╭─ Dataset

import Summits.MatrixMultiplication.OmegaCensus.STPPCell22DeadF

/-!
# ω-census (abelian STPP census): cell-(2,2) certificate of the fifth leaf `{(2,2,2),(3,3,3)²} @ ℤ₆₁` — stage 3 dead rows, file 5/36

HONEST FRAMING (pub-omega census; verbatim): lottery ticket; floor = certified bounds/negative ranges.
Census STRUCTURE (seat pub-omega-stpp-1 gen 33, 2026-08-29), family (b2).  KERNEL rows (`decide +kernel`) / glue for the checkers of
`STPPCell22Checker.lean`; design and python ×1 DATUM in HOME `pub-omega-stpp-1-g33/FIFTH-LEAF.md`, generator `code/gen_cell22_rows.py`.
Nothing here is progress on `ω`.
-/

namespace Summit.MatrixMultiplication.OmegaCensus.CubeNB.S2

open Summit.MatrixMultiplication.OmegaCensus.CubeNB.Bits

/-- Dead rows: chunk 13 (entries `[209, 227)`) fails the words cover (blocks `(3,3,3),(2,2,2)`, enumerator `WQ`, direct). [folklore] -/
theorem c22dead_Q13 : (tbl22Q13.all dead22F) = true := by decide +kernel

/-- Dead rows: chunk 14 (entries `[227, 240)`) fails the words cover (blocks `(3,3,3),(2,2,2)`, enumerator `WQ`, direct). [folklore] -/
theorem c22dead_Q14 : (tbl22Q14.all dead22F) = true := by decide +kernel

/-- Dead rows: chunk 15 (entries `[240, 253)`) fails the words cover (blocks `(3,3,3),(2,2,2)`, enumerator `WQ`, direct). [folklore] -/
theorem c22dead_Q15 : (tbl22Q15.all dead22F) = true := by decide +kernel


end Summit.MatrixMultiplication.OmegaCensus.CubeNB.S2
/-- **Gauss-norm domination.** For a nonarchimedean absolute value `w`, `a ∈ K` and multisets
`T ≤ S` of elements of `K`: `w (a · ∏ T) ≤ ‖a · ∏_{α ∈ S} (X - α)‖_w`
(`= w(a) ∏_{S} max(1, w α)` by multiplicativity of the Gauss norm).
[cite: MckeeSmyth2021, Proposition 1.9 pp.23–24 (M(P) is an algebraic integer; p-adic/Gauss-norm proof)] -/
theorem abv_mul_prod_le_gaussNorm (w : AbsoluteValue K ℝ) (hna : IsNonarchimedean w) (a : K)
    {S T : Multiset K} (hTS : T ≤ S) :
    w (a * T.prod) ≤ (C a * (S.map fun α => X - C α).prod).gaussNorm w 1 := by
  obtain ⟨U, rfl⟩ := Multiset.le_iff_exists_add.mp hTS
  clear hTS
  have hg : ∀ α : K, w α ≤ (X - C α).gaussNorm w 1 ∧ (1 : ℝ) ≤ (X - C α).gaussNorm w 1 :=
    le_gaussNorm_X_sub_C w
  rw [gaussNorm_mul hna one_pos, gaussNorm_multiset_prod w hna, Multiset.map_map, Function.comp_def,
    Multiset.map_add, Multiset.prod_add, AbsoluteValue.map_mul, map_multiset_prod, gaussNorm_C]
  set g : K → ℝ := fun α => (X - C α).gaussNorm w 1 with hgdef
  have h0 : 0 ≤ (T.map w).prod := Multiset.prod_nonneg (fun x hx => by
    obtain ⟨α, _, rfl⟩ := Multiset.mem_map.mp hx
    exact w.nonneg α)
  have h1 : (T.map w).prod ≤ (T.map g).prod :=
    Multiset.prod_map_le_prod_map₀ _ _ (fun α _ => w.nonneg α) (fun α _ => (hg α).1)
  have h2 : (1 : ℝ) ≤ (U.map g).prod := by
    induction U using Multiset.induction_on with
    | empty => simp
    | cons α U ih =>
      rw [Multiset.map_cons, Multiset.prod_cons]
      have hα := (hg α).2
      nlinarith
  have hT0 : 0 ≤ (T.map g).prod := le_trans h0 h1
  calc w a * (T.map (fun α => w α)).prod = w a * (T.map w).prod := rfl
    _ ≤ w a * (T.map g).prod := mul_le_mul_of_nonneg_left h1 (w.nonneg a)
    _ ≤ w a * ((T.map g).prod * (U.map g).prod) := by
        apply mul_le_mul_of_nonneg_left _ (w.nonneg a)
        nlinarith

end GaussNorm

╰─

### About this exercise
Could you repeat exactly the lines above from the line with "open Summit.MatrixMultiplication.OmegaCensus.CubeNB.Bits" up to and including the line with "end Summit.MatrixMultiplication.OmegaCensus.CubeNB.S2", and only those?

### Answer box
open Summit.MatrixMultiplication.OmegaCensus.CubeNB.Bits

/-- Dead rows: chunk 13 (entries `[209, 227)`) fails the words cover (blocks `(3,3,3),(2,2,2)`, enumerator `WQ`, direct). [folklore] -/
theorem c22dead_Q13 : (tbl22Q13.all dead22F) = true := by decide +kernel

/-- Dead rows: chunk 14 (entries `[227, 240)`) fails the words cover (blocks `(3,3,3),(2,2,2)`, enumerator `WQ`, direct). [folklore] -/
theorem c22dead_Q14 : (tbl22Q14.all dead22F) = true := by decide +kernel

/-- Dead rows: chunk 15 (entries `[240, 253)`) fails the words cover (blocks `(3,3,3),(2,2,2)`, enumerator `WQ`, direct). [folklore] -/
theorem c22dead_Q15 : (tbl22Q15.all dead22F) = true := by decide +kernel


end Summit.MatrixMultiplication.OmegaCensus.CubeNB.S2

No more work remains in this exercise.